According to HubSpot author, Caroline Forsey,
“A feedback loop is a process in which the outputs of a system are circled back and used as inputs. .. this refers to the process of using customer or employee feedback to create a better product or workplace.”
Marketers will understand that there are gems to be found in the feedback their businesses and products receive online. Both the positive and negative feedback you get, if utilized properly, can significantly transform how customers perceive and interact with your brand.
A marketing feedback loop is created when a business utilizes the responses they attract from a campaign effort or a product on the social web, and this can be later utilized in their marketing efforts. This may also include feedbacks from surveys and research campaigns.
Here, we’ll look at how it can be utilized to improve content marketing and SEO efforts.
How to create opportunities marketing feedback loop
Identifying opportunities for marketing feedback loop is just as important as how to make it work for you. Customers will take to social media to raise concerns or praises about your products and services where potential customers are actively participating in discussions that will determine whether or not to choose you over the competition.
Naturally, you’ll incorporate praises about your services into your testimonial campaigns to promote your business. These content are easily seen. Negative feedback, on the other hand, is where the treasure lies. And you will almost always miss them.
Below, let’s take a look at ways to identify marketing feedback loop and ultimately how you use it to improve your content marketing and SEO efforts.
- Necessary tools: The first step to identifying opportunities for feedback loop is to actively monitor mentions about your brand on the web. This includes social media, blogs, and forums. In this case, the right tools, and people are what you need. Some tools to employ may include Mention, Radian6 and setting up Google Alerts for known names/keywords (or phrases) your brand is associated with.
- Surveys: What’s better than the opportunity to secure valuable feedback? One that is solicited. Implementing surveys can help you to elicit feedback from your users right before they share it themselves. This will give room for you to identify potential issues and address them before they become problems.
- The right person/team: Is someone on your team who determines how customers’ feedback should be responded to and what department gets to see and utilize it. This individual is responsible for its proper documentation as well. Naturally, they should be working very closely with the marketing department.

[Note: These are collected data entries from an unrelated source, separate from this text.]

import Summits.QuantumFields.YangMills.Theorems.FluctuationComparisonRegPrIntLOrganTangentAPackageDescendTo
import Summits.QuantumFields.YangMills.Theorems.FluctuationComparisonRegPrIntLClassicalPerHeightSteps
import HarnessLib

/-!
# `FluctuationComparisonRegPrIntLS1aTowerLawSandwich` — THE S1aᴴ TOWER LAWS ARE SANDWICHED BY DESCENDED GIBBS MEASURES:
# (w) BY NAME AT THE UNCUT HEIGHTS, `Z_K⁻¹ρ^{E}_{K−j}·dU ≤ μ_j ≤ ν_{K,j}` AT EVERY HEIGHT, AND (m3)'s TRANSFER IN THE NAMED CURRENCY (the a.e. density sandwich)

Cell `ym3-torus` (YM ladder rung R3 = continuum `SU(2)` Yang–Mills on T³ — NOT d = 4, NOT infinite volume, NOT a mass gap, NOT Clay); width seat
`ym3-torus-px21` (gen 22), WIDTH COPY of ★p1 «CMP 102 Thm 1's inputs AS PRINTED vs AS TYPED, every gap named».  Helper of the crux
`stmt-QuantumFields-20520` `FluctuationComparisonRegPrIntL` (`--kind proof --supports … --as helper`, count-neutral).  THEOREMS ONLY: definition-free,
default heartbeats, no `instance`∕`notation`.  FILE A of two (FILE B `…S1aTowerDensityVersion`: (p) ∧ (w) for ONE version via WREG).

WHAT.  The live line `Lines/runpair_organ.lean` (v18.4) carries the UV-stability stub S1aᴴ `RunClassMembershipH` (:534); for the RUNS `ν` (`ν K K = Gibbs_K`,
`ν K j = (descend F ℰp j)_* ν K (j+1)`) and the CUT TOWERS `μ` (`μ j = ν K j` for `Ts ≤ j`, `μ j = (descend F ℰp j)_*((μ (j+1)).withDensity (χ (j+1)))` for `j < Ts`;
the line's weight is `χ i = ofReal ∘ sfCut (θBal F.L γ b₀ p₀ i)`) it asks, per height `j`, a density `ρ_j` with (p) window positivity, (w) `μ j = dU_j.withDensity (ofReal ∘ ρ_j)`,
(m) class membership, (c) window continuity, (a) analyticity.  HOME UV3-NODE §67.3 (px20 g20) lists (w), (p) and the cut-tower restatement (m3) as «S, tree technology,
unassigned».  This file types and proves the measure-level facts behind them, with the cut weight ABSTRACT (any measurable `χ i : GaugeField (F.P i) 0 SU(2) → ℝ≥0∞`,
`χ ≤ 1`; the line's `sfCut` is one instance — `sfCut_nonneg ∕ sfCut_le_one ∕ measurable_sfCut` and the plateau `PlaqSmall (θ∕2) ⟹ sfCut θ = 1` are the consumer's one-liners):
* §1 ★`run_eq_map_descendTo`: `ν K j = (descendTo F ℰp j K)_* Gibbs_K` (`j ≤ K`); ★★`run_eq_withDensity_heightDensity_univ`: `ν K j = dU_j.withDensity (ofReal (Z_K⁻¹ ·
  heightDensity F γ hjK univ))` (lit ✓`T3TiltDescent.map_descendTo_restrict_eq_withDensity` at `S = univ`) — (w) AT THE UNCUT HEIGHTS, BY NAME (§67.3 (w): «the identification
  is typed in pieces, not as this sentence» — now the sentence); probability; `≪ dU_j`.
* §2 ★`tower_le_run`: `μ j ≤ ν K j` (all `j`; `χ ≤ 1`; the importable twin of the line-internal `SFTower.sfTower_le_and_deficit` (1)); ★★`map_restrict_le_tower`: for every
  measurable `E` on run `K`'s finest fields with `χ i (descendTo F ℰp i K U) = 1` for `U ∈ E`, `j < i ≤ Ts`: `(descendTo F ℰp j K)_*(Gibbs_K|E) ≤ μ j`;
  ★★`withDensity_heightDensity_le_tower`: the same in the NAMED currency `dU_j.withDensity (ofReal (Z_K⁻¹·heightDensity F γ hjK E)) ≤ μ j`; ★`tower_absolutelyContinuous`
  (⟹ (w) for the cut heights: a density EXISTS); `isFiniteMeasure_tower`.
* §3 `histGood_plateau` + ★★★`density_sandwich_ae`: with the plateau hypothesis `PlaqSmall (θ′ i) U ⟹ χ i U = 1` (`j < i ≤ Ts`; for `sfCut (θBal … b₀ …)` take
  `θ′ = θBal F.L γ (b₀∕2) p₀`) EVERY density `f` of `μ j` satisfies `ofReal (Z_K⁻¹·heightDensity … (histGood F ℰp θ′ K j)) ≤ f ≤ ofReal (Z_K⁻¹·heightDensity … univ)` `dU_j`-a.e.
  — (m3) AS A SENTENCE: a (47)-type LOWER bound for the `histGood`-RESTRICTED renormalised density of run `K` (print's own object: the derivation of (47), p.267, restricts EVERY
  level by `χ_i`) and a (41)-type UPPER bound for the FULL density BOTH transfer a.e. to the cut tower's density; neither `Witness.lower` nor the (α)-socket's `Ineq47At`
  (both stated for the full density) is needed below `Ts` in any other form.

LOCATED RESIDUAL (★p1 «every gap named»; nothing below is asserted).  The sandwich pays (p) on the window of `θ′` (FILE B): for the cut heights `j < Ts` that is the HALF
window `b₀∕2` of S1aᴴ's `b₀`, while S1aᴴ's (p) names the FULL `θBal F.L γ b₀ p₀ j`-window; the annulus `θ_j∕2 ≤ maxₚ dist1 < θ_j` needs a fine history over `V` whose heights
`(j, Ts]` lie where `sfCut > 0` (`PlaqSmall (24∕25·θ_i)`), i.e. lit ✓`T3SmallLiftHistory.exists_mem_fibre_histGood` with a one-step small lift of gain `κ√L < 24∕25` STRICT (the
tree's ✓`ApproxLift.AnsatzT.stub_oneStepSmallLift` states `κ√L ≤ 1`) plus fibre positivity there.  (m), (c), (a) of S1aᴴ are untouched (UV3-NODE §67.3∕67.7–67.9∕§69).

HONEST: measure-theoretic plumbing over landed kernel facts (lit `T3TiltDescent` §4, ✓(L16) `…OrganTangentAPackageDescendTo` §1, ✓`…ClassicalPerHeightSteps` §0); nothing of
Bałaban's renormalisation-group analysis is asserted or proved; S1aᴴ ∕ `FirstExitWindowTailL` ∕ S2β ∕ `OrganDischargeInputsHJ` (undischarged) ∕ the five registered stubs of
`Lines/semiclassical_s2beta.lean` (3732b7df) ∕ crux 20520 ∕ 19936 ∕ 19200 ∕ `YM3TorusSU2` are NOT proved; registry untouched; rung R3 = SU(2) YM₃ on T³ at fixed lattice data —
NOT d = 4, NOT infinite volume, NOT a mass gap, NOT Clay; the Yang–Mills mass gap is NOT proved by any of this.
References: [Balaban1985UV3] CMP 102 (1985) (2) p. 256, (7) p. 257, (41) p. 266, (47) p. 267; [Balaban1987RG1] CMP 109 (1987) (0.4)∕(0.11) p. 253; [Balaban1985Averaging] CMP 98 (1985) (10) p. 19.
-/

set_option autoImplicit false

- Interpreting constructive and negative customer feedback: Most times, when emotions run high with customers, constructive criticisms may come off as negative feedback. This may be perceived as an attack on your brand if care is not taken to analyze the issue — leaving you with a missed opportunity to improve on both SEO and content efforts. Instead of making a blanket judgment on the surface and writing of the complainant as a troll, look closely to identify what others may agree within their feedback. There, you’ll find your next content fodder and SEO hack.

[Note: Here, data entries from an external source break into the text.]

/-- **The `(3s' + 6)`-square sum.**  With weights `1` (on `C_i`), `−¼` (on `1 + D_i`), `¼` (on `1 − D_i`)
and the six-square tail,
`Σ c_j g_j² = Σ_i C_i² − Σ_i D_i − (PQ + MT) − 2E` whenever `4 ≠ 0` in `K`. -/
theorem rnp_multi_sum (h4 : (4 : K) ≠ 0) (s' : ℕ) (Cq Dq : Fin s' → K[X]) (P Q M T E : K[X]) :
    (∑ j, C ((Fin.append (Fin.append (Fin.append (fun _ : Fin s' => (1 : K))
          (fun _ : Fin s' => (-1 / 4 : K))) (fun _ : Fin s' => (1 / 4 : K)))
          (![-1 / 4, 1 / 4, -1 / 4, 1 / 4, -1 / 2, 1 / 2] : Fin 6 → K)) j) *
        (Fin.append (Fin.append (Fin.append Cq (fun i => 1 + Dq i)) (fun i => 1 - Dq i))
          (![P + Q, P - Q, M + T, M - T, 1 + E, 1 - E] : Fin 6 → K[X])) j ^ 2) =
      (∑ i, Cq i ^ 2) - (∑ i, Dq i) - (P * Q + M * T) - 2 * E := by
  rw [Fin.sum_univ_add, Fin.sum_univ_add, Fin.sum_univ_add]
  simp only [Fin.append_left, Fin.append_right]
  rw [rnp_tail_sum h4, C_1]
  have hpair : (∑ i : Fin s', C (-1 / 4 : K) * (1 + Dq i) ^ 2) +
      ∑ i : Fin s', C (1 / 4 : K) * (1 - Dq i) ^ 2 = -∑ i, Dq i := by
    rw [← sum_add_distrib, ← sum_neg_distrib]
    exact sum_congr rfl fun i _ => rnp_diag_pair h4 (Dq i)
  have h1 : (∑ i : Fin s', (1 : K[X]) * Cq i ^ 2) = ∑ i, Cq i ^ 2 :=
    sum_congr rfl fun i _ => one_mul _
  rw [h1, add_assoc (∑ i, Cq i ^ 2), hpair]
  ring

How significant are feedback loops to content marketing and SEO?
Customers’ feedback can be looped into the whole brand experience output, which includes user experience(UX), answering the right questions on your website (enabling for richer content experience and broadens keyword opportunities).
Getting content marketing and SEO benefits from implementing feedback loop in your marketing would be a successful effort if done the right way. The following procedures will not only ensure you’re creating a better experience for your users but also gaining SEO advantage in the process.

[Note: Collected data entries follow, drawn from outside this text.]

import Summits.Ventures.GridStability.Lyapunov.WSCC9LossySlabData

/-!
# GridStability/Lyapunov/WSCC9LossySlabPsd — scalar side conditions, `P − ε·1 ⪰ 0` and the six rank-one
# facts `s_k·P − C_kᵀC_k ⪰ 0` of the #35 lane-V certificate (kernel, integer Gram certificates)

Data in `WSCC9LossySlabData` (sos-2 Λ `2541e15e`, pack `0d3f30ad`). CERTIFIED (kernel) facts about the
literal data; nothing here says a grid is stable.
-/

namespace Summit.Ventures.GridStability.Lyapunov.WSCC9LossySlab

open Literature.Computation.Certificates

/-- `ε > 0`. -/
theorem epsQ_pos : 0 < epsQ := by norm_num [epsQ]

/-- `η > 0`. -/
theorem etaQ_pos : 0 < etaQ := by norm_num [etaQ]

/-- `τ_k ≥ 0`. -/
theorem tauQ_nonneg : ∀ k, 0 ≤ tauQ k := by decide +kernel

/-- `λ_k ≥ 0`. -/
theorem lamQ_nonneg : ∀ k, 0 ≤ lamQ k := by decide +kernel

/-- Popov only on channels with `a_k ≥ 0`. -/
theorem aQ_nonneg_of_lamQ_pos : ∀ k, 0 < lamQ k → 0 ≤ aQ k := by decide +kernel

/-- `a_k ≥ 0` off the diagonal (the six active channels). -/
theorem aQ_nonneg_of_ne : ∀ k : Fin 3 × Fin 3, k.1 ≠ k.2 → 0 ≤ aQ (finProdFinEquiv k) := by decide +kernel

/-- Diagonal channels carry the trivial sector `[−1, 1]`. -/
theorem aQ_bQ_diag : ∀ p : Fin 3, aQ (finProdFinEquiv (p, p)) = -1 ∧ bQ (finProdFinEquiv (p, p)) = 1 := by
  decide +kernel

/-- `0 ≤ b_k`. -/
theorem bQ_nonneg : ∀ k, 0 ≤ bQ k := by decide +kernel

/-- `s_k > 0`. -/
theorem sQ_pos : ∀ k, 0 < sQ k := by decide +kernel

/-- The `γ_lo` test: `0 ≤ γ_lo`, `γ_lo²(1 + u²) ≤ 4u²` (so `γ_lo < 2·arctan u`). -/
theorem gammaLo_test : 0 ≤ gammaLoQ ∧ gammaLoQ ^ 2 * (1 + uQ ^ 2) ≤ 4 * uQ ^ 2 := by
  norm_num [gammaLoQ, uQ]

/-- The rank-one level test: `c·s_k < γ_lo²` on every channel. -/
theorem level_test : ∀ k, cQ * sQ k < gammaLoQ ^ 2 := by decide +kernel

/-- `c > 0`. -/
theorem cQ_pos : 0 < cQ := by norm_num [cQ]

/-- `0 < u ≤ 1`. -/
theorem uQ_pos_le : 0 < uQ ∧ uQ ≤ 1 := by norm_num [uQ]

/-- `cos γ`, `sin γ` literals agree with `u`. -/
theorem cgQ_sgQ : cgQ = (1 - uQ ^ 2) / (1 + uQ ^ 2) ∧ sgQ = 2 * uQ / (1 + uQ ^ 2) := ⟨rfl, rfl⟩

/-- `P` is symmetric (entrywise, kernel). -/
theorem Pq_symm : ∀ i j, Pq i j = Pq j i := by decide +kernel

/-- `lo_j ≤ hi_j`. -/
theorem loQ_le_hiQ : ∀ j, loQ j ≤ hiQ j := by decide +kernel

/-- Integer Gram certificate check for `P − ε·1`. -/
theorem pe_cert : PSD.IsGramCertZ (matrixOfRows 5 5 peA) (vecOfList 5 d5) (matrixOfCols 5 5 peBT) :=
  PSD.IsGramCertZ.of_listCheck' (by decide +kernel) (by decide +kernel)

/-- **`P − ε·1 ⪰ 0`** over `ℝ`. -/
theorem posSemidef_Pe :
    ((Pq - epsQ • (1 : Matrix (Fin 5) (Fin 5) ℚ)).map (Rat.cast : ℚ → ℝ)).PosSemidef :=
  pe_cert.posSemidef_of_smul (c := (274877906944 : ℚ)) (by norm_num) (by decide +kernel)

/-- Integer Gram certificate check for `R_1 = s_1·P − C_1ᵀC_1`. -/
theorem r1_cert : PSD.IsGramCertZ (matrixOfRows 5 5 r1A) (vecOfList 5 d5) (matrixOfCols 5 5 r1BT) :=
  PSD.IsGramCertZ.of_listCheck' (by decide +kernel) (by decide +kernel)

/-- **`s_1·P − C_1ᵀC_1 ⪰ 0`** over `ℝ`. -/
theorem posSemidef_R1 : ((Rk 1).map (Rat.cast : ℚ → ℝ)).PosSemidef :=
  r1_cert.posSemidef_of_smul (c := (1180591620717411303424 : ℚ)) (by norm_num) (by decide +kernel)

/-- Integer Gram certificate check for `R_2 = s_2·P − C_2ᵀC_2`. -/
theorem r2_cert : PSD.IsGramCertZ (matrixOfRows 5 5 r2A) (vecOfList 5 d5) (matrixOfCols 5 5 r2BT) :=
  PSD.IsGramCertZ.of_listCheck' (by decide +kernel) (by decide +kernel)

/-- **`s_2·P − C_2ᵀC_2 ⪰ 0`** over `ℝ`. -/
theorem posSemidef_R2 : ((Rk 2).map (Rat.cast : ℚ → ℝ)).PosSemidef :=
  r2_cert.posSemidef_of_smul (c := (295147905179352825856 : ℚ)) (by norm_num) (by decide +kernel)

/-- Integer Gram certificate check for `R_3 = s_3·P − C_3ᵀC_3`. -/
theorem r3_cert : PSD.IsGramCertZ (matrixOfRows 5 5 r3A) (vecOfList 5 d5) (matrixOfCols 5 5 r3BT) :=
  PSD.IsGramCertZ.of_listCheck' (by decide +kernel) (by decide +kernel)

/-- **`s_3·P − C_3ᵀC_3 ⪰ 0`** over `ℝ`. -/
theorem posSemidef_R3 : ((Rk 3).map (Rat.cast : ℚ → ℝ)).PosSemidef :=
  r3_cert.posSemidef_of_smul (c := (1180591620717411303424 : ℚ)) (by norm_num) (by decide +kernel)

/-- Integer Gram certificate check for `R_5 = s_5·P − C_5ᵀC_5`. -/
theorem r5_cert : PSD.IsGramCertZ (matrixOfRows 5 5 r5A) (vecOfList 5 d5) (matrixOfCols 5 5 r5BT) :=
  PSD.IsGramCertZ.of_listCheck' (by decide +kernel) (by decide +kernel)

/-- **`s_5·P − C_5ᵀC_5 ⪰ 0`** over `ℝ`. -/
theorem posSemidef_R5 : ((Rk 5).map (Rat.cast : ℚ → ℝ)).PosSemidef :=
  r5_cert.posSemidef_of_smul (c := (4611686018427387904 : ℚ)) (by norm_num) (by decide +kernel)

/-- Integer Gram certificate check for `R_6 = s_6·P − C_6ᵀC_6`. -/
theorem r6_cert : PSD.IsGramCertZ (matrixOfRows 5 5 r6A) (vecOfList 5 d5) (matrixOfCols 5 5 r6BT) :=
  PSD.IsGramCertZ.of_listCheck' (by decide +kernel) (by decide +kernel)

/-- **`s_6·P − C_6ᵀC_6 ⪰ 0`** over `ℝ`. -/
theorem posSemidef_R6 : ((Rk 6).map (Rat.cast : ℚ → ℝ)).PosSemidef :=
  r6_cert.posSemidef_of_smul (c := (295147905179352825856 : ℚ)) (by norm_num) (by decide +kernel)

/-- Integer Gram certificate check for `R_7 = s_7·P − C_7ᵀC_7`. -/
theorem r7_cert : PSD.IsGramCertZ (matrixOfRows 5 5 r7A) (vecOfList 5 d5) (matrixOfCols 5 5 r7BT) :=
  PSD.IsGramCertZ.of_listCheck' (by decide +kernel) (by decide +kernel)

/-- **`s_7·P − C_7ᵀC_7 ⪰ 0`** over `ℝ`. -/
theorem posSemidef_R7 : ((Rk 7).map (Rat.cast : ℚ → ℝ)).PosSemidef :=
  r7_cert.posSemidef_of_smul (c := (4611686018427387904 : ℚ)) (by norm_num) (by decide +kernel)

/-- The six rank-one facts packaged by channel index `k = 3p + q` (diagonal channels excluded). -/
theorem posSemidef_Rk (k : Fin 9) (hk : k ≠ 0 ∧ k ≠ 4 ∧ k ≠ 8) :
    ((Rk k).map (Rat.cast : ℚ → ℝ)).PosSemidef := by
  fin_cases k
  · exact absurd rfl hk.1
  · exact posSemidef_R1
  · exact posSemidef_R2
  · exact posSemidef_R3
  · exact absurd rfl hk.2.1
  · exact posSemidef_R5
  · exact posSemidef_R6
  · exact posSemidef_R7
  · exact absurd rfl hk.2.2

end Summit.Ventures.GridStability.Lyapunov.WSCC9LossySlab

Using a feedback loop to improve SEO – UX improvements
The most significant drawback to most businesses’ web presence is the user experience, and Google — growing ever-smarter with its constant algorithmic updates — is now effective at scoring a website’s rankings based on overall UX score. The best way for businesses to know how their UX measures up is through direct feedback from those using it. Here, customer feedback can be looped to the design team who can improve upon the website feel and accessibility. The result is a website with better UX and improved search rankings.
A feedback loop can prevent worthless content efforts
Say your content marketing team have been working tirelessly, analyzing trends and interviewing industry experts just to improve visibility and rankings. But the result is slow or abysmal. Here, the marketing team should be tasked to score through the complaints that have been left by your customers and come up with problem-solving content to line up your content calendar. This will not only directly address your users concerns but will help you see improved content marketing efforts.
Where have feedback loops improved SEO efforts?
In 2018, I and my partner at Effective Inbound Marketing, Ayodeji Onibalusi conducted a survey asking people to go visit our website and give feedback about what should be improved on. Majority of the responders wanted us to improve navigation and some others wanted us to produce more marketing content on the blog.
We incorporated the feedback loop by upgrading our content output and introduced breadcrumbs that’ll show the users how they navigated our website. These improvements saw our Alexa ranking move from 850,000 in December of 2018 to 272,000 as of today (August 2019) and our navigation improvement saw our users spend more time on site, dropping bounce rate by 50% and also increasing the number of pages visited per user. This has trickled down to our rankings, with terms like “Amazon” and “Russian Marketing” now driving users to our website.
Three takeaways from this
- The smallest feedback loop implemented can have a significant impact on SEO
- When implementing feedback loops, consider users satisfaction first
- A feedback loop can be equally effective if solicited from users
The right way to use a marketing feedback loop to improve SEO
Getting marketing feedback loop right shouldn’t be tricky if you follow best practices. The core purpose of a marketing feedback loop is to use constructive complaints from your customers to improve your content marketing and SEO efforts. This can be accomplished by identifying their pain-points and incorporating this into your content and SEO campaigns.
Successful marketing feedback loop must follow these rules to positively have an impact on content marketing and SEO.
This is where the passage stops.